<<<<

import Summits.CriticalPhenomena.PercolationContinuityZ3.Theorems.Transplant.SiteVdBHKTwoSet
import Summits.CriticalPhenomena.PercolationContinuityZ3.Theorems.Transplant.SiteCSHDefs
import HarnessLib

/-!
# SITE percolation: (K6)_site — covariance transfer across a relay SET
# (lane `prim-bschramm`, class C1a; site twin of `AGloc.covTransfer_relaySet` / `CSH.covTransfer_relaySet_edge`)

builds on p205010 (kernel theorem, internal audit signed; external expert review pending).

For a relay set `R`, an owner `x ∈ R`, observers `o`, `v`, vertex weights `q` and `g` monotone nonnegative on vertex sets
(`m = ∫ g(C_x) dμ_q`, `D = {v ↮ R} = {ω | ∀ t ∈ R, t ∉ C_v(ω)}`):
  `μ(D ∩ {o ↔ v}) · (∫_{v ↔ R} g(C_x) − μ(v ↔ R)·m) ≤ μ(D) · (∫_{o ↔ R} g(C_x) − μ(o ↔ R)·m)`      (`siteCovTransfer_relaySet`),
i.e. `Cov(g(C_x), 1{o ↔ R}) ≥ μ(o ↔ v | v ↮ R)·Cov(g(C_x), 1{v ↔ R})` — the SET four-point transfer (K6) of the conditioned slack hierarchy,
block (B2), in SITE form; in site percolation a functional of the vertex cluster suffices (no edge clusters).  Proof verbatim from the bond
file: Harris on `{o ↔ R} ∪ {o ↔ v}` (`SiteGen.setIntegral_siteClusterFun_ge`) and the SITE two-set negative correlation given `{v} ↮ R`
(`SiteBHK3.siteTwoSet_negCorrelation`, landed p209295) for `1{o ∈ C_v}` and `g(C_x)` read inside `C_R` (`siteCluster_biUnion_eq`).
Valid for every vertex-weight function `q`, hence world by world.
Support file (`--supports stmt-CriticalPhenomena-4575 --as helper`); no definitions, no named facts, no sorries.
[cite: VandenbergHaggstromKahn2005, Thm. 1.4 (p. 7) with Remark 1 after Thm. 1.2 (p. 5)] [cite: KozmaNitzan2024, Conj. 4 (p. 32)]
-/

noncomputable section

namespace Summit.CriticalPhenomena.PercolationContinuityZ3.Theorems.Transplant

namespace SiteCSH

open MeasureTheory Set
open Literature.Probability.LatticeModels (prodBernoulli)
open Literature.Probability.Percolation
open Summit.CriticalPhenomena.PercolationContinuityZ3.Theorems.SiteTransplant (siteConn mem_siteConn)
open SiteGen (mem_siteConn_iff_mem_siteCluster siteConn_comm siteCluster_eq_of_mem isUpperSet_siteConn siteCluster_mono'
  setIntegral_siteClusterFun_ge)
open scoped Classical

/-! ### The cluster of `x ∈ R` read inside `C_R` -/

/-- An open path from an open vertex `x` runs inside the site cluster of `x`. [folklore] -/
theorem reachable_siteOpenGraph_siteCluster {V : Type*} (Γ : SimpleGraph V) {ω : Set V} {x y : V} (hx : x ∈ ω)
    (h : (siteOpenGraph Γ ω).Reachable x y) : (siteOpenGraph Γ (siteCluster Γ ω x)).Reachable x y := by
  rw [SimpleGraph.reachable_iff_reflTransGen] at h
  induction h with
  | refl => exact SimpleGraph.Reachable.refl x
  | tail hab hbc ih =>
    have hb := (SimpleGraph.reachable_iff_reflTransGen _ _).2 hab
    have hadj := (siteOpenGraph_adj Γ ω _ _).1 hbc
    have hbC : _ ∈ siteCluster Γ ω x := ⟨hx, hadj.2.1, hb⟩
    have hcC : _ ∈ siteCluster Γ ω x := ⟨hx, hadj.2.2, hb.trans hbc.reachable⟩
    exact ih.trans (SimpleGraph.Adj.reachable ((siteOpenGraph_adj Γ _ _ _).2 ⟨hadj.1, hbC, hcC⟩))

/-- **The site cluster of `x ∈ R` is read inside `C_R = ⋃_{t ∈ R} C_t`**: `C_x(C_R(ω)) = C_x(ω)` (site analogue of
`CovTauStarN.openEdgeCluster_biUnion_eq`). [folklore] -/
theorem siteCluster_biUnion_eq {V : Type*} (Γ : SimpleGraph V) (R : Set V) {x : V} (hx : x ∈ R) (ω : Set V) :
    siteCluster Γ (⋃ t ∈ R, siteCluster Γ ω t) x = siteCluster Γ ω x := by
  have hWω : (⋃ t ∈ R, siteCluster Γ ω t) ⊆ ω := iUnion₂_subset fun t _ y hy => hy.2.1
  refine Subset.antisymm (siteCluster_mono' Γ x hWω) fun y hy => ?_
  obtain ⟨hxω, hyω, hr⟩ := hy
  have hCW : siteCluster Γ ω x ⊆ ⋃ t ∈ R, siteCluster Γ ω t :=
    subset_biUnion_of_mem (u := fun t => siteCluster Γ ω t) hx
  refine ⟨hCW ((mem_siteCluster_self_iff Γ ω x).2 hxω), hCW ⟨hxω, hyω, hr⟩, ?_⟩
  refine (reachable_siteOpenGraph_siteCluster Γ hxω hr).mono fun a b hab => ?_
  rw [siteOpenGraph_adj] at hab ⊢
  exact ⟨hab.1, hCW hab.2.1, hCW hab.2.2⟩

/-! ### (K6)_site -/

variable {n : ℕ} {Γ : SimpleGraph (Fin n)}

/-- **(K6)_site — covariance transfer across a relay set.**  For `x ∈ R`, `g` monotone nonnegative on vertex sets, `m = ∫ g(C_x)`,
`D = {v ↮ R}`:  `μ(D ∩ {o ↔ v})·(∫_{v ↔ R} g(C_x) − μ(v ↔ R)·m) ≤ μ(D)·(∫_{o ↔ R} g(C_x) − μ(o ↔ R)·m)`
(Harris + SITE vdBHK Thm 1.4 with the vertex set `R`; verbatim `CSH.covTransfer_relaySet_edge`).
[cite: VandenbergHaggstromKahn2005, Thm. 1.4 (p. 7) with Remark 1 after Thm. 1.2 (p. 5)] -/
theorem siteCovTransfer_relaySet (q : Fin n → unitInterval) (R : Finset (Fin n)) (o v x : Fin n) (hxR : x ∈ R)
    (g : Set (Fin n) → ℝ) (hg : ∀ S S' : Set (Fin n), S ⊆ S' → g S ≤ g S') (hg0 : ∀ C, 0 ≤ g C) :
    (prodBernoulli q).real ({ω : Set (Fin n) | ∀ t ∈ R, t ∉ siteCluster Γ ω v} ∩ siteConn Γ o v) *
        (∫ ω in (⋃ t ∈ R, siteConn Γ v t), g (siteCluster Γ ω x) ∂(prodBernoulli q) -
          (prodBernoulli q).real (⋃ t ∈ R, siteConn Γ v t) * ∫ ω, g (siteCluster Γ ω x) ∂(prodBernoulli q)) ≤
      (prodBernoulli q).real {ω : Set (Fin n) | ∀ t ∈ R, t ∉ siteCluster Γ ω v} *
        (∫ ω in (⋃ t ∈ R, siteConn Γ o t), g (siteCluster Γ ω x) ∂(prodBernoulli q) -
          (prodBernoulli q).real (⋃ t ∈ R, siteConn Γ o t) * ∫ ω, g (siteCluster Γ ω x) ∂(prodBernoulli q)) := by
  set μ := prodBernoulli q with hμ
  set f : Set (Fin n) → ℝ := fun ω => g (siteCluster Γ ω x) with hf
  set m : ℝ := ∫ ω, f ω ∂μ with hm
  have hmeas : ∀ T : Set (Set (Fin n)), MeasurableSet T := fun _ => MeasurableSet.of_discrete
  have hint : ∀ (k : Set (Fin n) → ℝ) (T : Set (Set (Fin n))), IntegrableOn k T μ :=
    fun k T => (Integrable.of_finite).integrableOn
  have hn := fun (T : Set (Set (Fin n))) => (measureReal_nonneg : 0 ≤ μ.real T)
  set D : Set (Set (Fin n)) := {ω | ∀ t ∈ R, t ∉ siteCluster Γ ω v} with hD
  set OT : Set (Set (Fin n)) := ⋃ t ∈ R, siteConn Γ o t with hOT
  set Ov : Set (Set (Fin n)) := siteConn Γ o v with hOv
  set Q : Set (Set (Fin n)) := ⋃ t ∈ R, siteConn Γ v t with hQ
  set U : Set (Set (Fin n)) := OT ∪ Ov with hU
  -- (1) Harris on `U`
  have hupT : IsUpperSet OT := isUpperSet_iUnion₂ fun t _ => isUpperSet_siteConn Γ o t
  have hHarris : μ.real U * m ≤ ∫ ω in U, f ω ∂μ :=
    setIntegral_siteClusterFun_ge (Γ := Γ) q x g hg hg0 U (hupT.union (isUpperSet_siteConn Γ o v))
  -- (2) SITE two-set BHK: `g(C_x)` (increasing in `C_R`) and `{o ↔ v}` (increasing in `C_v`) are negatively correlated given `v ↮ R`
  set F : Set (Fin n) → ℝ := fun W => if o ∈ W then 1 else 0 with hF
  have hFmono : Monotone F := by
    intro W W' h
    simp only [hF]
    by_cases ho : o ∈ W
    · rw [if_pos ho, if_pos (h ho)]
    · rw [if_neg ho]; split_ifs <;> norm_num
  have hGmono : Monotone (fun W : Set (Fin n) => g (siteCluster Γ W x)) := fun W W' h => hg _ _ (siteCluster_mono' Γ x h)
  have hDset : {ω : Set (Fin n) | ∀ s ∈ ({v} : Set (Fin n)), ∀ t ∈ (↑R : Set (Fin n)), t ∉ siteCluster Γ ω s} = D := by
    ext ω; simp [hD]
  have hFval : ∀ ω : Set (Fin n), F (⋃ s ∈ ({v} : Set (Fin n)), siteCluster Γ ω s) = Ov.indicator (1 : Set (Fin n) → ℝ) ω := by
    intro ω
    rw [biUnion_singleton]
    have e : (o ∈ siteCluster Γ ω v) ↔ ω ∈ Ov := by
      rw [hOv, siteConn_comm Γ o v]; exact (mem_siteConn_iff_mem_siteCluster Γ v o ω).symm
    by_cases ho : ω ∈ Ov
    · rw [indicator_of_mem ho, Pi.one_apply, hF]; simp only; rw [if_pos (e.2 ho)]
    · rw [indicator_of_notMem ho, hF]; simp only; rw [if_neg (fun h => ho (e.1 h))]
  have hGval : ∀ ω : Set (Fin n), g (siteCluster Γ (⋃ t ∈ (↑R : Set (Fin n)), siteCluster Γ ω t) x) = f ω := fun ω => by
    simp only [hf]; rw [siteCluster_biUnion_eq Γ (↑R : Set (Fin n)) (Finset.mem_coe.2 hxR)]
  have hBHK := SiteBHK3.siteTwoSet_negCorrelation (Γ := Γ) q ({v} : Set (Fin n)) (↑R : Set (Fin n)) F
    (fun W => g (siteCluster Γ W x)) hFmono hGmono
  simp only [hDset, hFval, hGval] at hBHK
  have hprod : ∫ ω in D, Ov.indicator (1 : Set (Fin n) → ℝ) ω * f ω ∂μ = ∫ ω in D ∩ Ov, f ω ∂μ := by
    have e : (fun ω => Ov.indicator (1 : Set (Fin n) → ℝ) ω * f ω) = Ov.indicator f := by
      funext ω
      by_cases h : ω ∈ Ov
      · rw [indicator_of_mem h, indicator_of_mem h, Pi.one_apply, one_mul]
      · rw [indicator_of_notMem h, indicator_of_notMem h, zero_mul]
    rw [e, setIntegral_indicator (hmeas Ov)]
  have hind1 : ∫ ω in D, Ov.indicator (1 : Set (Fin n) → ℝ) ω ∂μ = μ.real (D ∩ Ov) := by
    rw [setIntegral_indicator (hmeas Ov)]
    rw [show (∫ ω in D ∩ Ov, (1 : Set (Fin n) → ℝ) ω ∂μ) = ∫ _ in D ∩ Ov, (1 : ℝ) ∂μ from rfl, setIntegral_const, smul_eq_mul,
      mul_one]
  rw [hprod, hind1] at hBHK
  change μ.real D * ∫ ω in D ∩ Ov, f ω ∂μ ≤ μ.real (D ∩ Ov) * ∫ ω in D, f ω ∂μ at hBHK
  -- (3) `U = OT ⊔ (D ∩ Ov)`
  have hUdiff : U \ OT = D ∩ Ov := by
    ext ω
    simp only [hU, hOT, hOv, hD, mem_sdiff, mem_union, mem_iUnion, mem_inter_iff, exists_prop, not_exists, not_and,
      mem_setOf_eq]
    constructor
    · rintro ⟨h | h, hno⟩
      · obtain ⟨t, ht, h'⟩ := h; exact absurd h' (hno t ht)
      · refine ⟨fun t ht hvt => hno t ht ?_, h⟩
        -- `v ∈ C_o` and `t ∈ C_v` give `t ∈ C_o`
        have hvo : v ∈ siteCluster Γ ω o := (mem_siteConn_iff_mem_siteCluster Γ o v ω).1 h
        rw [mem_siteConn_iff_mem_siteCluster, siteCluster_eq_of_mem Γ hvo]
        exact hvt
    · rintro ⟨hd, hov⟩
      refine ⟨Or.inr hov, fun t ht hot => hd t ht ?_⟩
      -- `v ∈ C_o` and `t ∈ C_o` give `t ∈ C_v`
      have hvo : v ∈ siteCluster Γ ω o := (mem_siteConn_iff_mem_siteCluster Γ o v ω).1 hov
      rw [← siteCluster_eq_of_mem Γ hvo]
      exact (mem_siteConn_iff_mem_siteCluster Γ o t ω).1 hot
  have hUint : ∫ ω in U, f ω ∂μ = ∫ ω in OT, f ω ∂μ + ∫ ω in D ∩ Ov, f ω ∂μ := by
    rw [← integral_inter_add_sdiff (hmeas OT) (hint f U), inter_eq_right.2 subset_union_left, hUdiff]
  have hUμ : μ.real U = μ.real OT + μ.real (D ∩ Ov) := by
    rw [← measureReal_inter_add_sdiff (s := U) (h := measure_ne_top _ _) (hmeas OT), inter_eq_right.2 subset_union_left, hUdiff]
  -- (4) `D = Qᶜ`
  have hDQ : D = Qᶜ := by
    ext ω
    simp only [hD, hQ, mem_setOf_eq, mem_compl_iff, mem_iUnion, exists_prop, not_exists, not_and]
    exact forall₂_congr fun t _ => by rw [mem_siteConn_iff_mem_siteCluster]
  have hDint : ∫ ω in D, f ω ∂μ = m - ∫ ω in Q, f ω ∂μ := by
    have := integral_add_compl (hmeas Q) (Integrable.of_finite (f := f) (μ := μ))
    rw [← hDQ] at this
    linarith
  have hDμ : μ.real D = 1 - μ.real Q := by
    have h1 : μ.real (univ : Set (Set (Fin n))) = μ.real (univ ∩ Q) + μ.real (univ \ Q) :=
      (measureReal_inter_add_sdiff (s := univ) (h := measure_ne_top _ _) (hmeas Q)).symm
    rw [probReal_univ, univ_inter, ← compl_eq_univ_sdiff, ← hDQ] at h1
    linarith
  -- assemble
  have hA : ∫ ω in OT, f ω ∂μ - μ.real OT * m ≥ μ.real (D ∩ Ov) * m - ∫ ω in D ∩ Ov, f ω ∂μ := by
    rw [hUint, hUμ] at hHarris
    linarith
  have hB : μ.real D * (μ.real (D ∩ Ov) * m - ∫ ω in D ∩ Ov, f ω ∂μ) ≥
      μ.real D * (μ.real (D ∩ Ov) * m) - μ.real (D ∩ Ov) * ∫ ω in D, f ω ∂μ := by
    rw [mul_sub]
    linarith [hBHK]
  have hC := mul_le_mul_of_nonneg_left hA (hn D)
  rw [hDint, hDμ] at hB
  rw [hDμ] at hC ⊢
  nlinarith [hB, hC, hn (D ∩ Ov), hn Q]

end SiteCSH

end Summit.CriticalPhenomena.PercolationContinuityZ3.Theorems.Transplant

>>>>

Only the lines from the one containing "rw [mul_sub]" through the last line of the records belong in the answer, each written out exactly.

* [Task output]:
    rw [mul_sub]
    linarith [hBHK]
  have hC := mul_le_mul_of_nonneg_left hA (hn D)
  rw [hDint, hDμ] at hB
  rw [hDμ] at hC ⊢
  nlinarith [hB, hC, hn (D ∩ Ov), hn Q]

end SiteCSH

end Summit.CriticalPhenomena.PercolationContinuityZ3.Theorems.Transplant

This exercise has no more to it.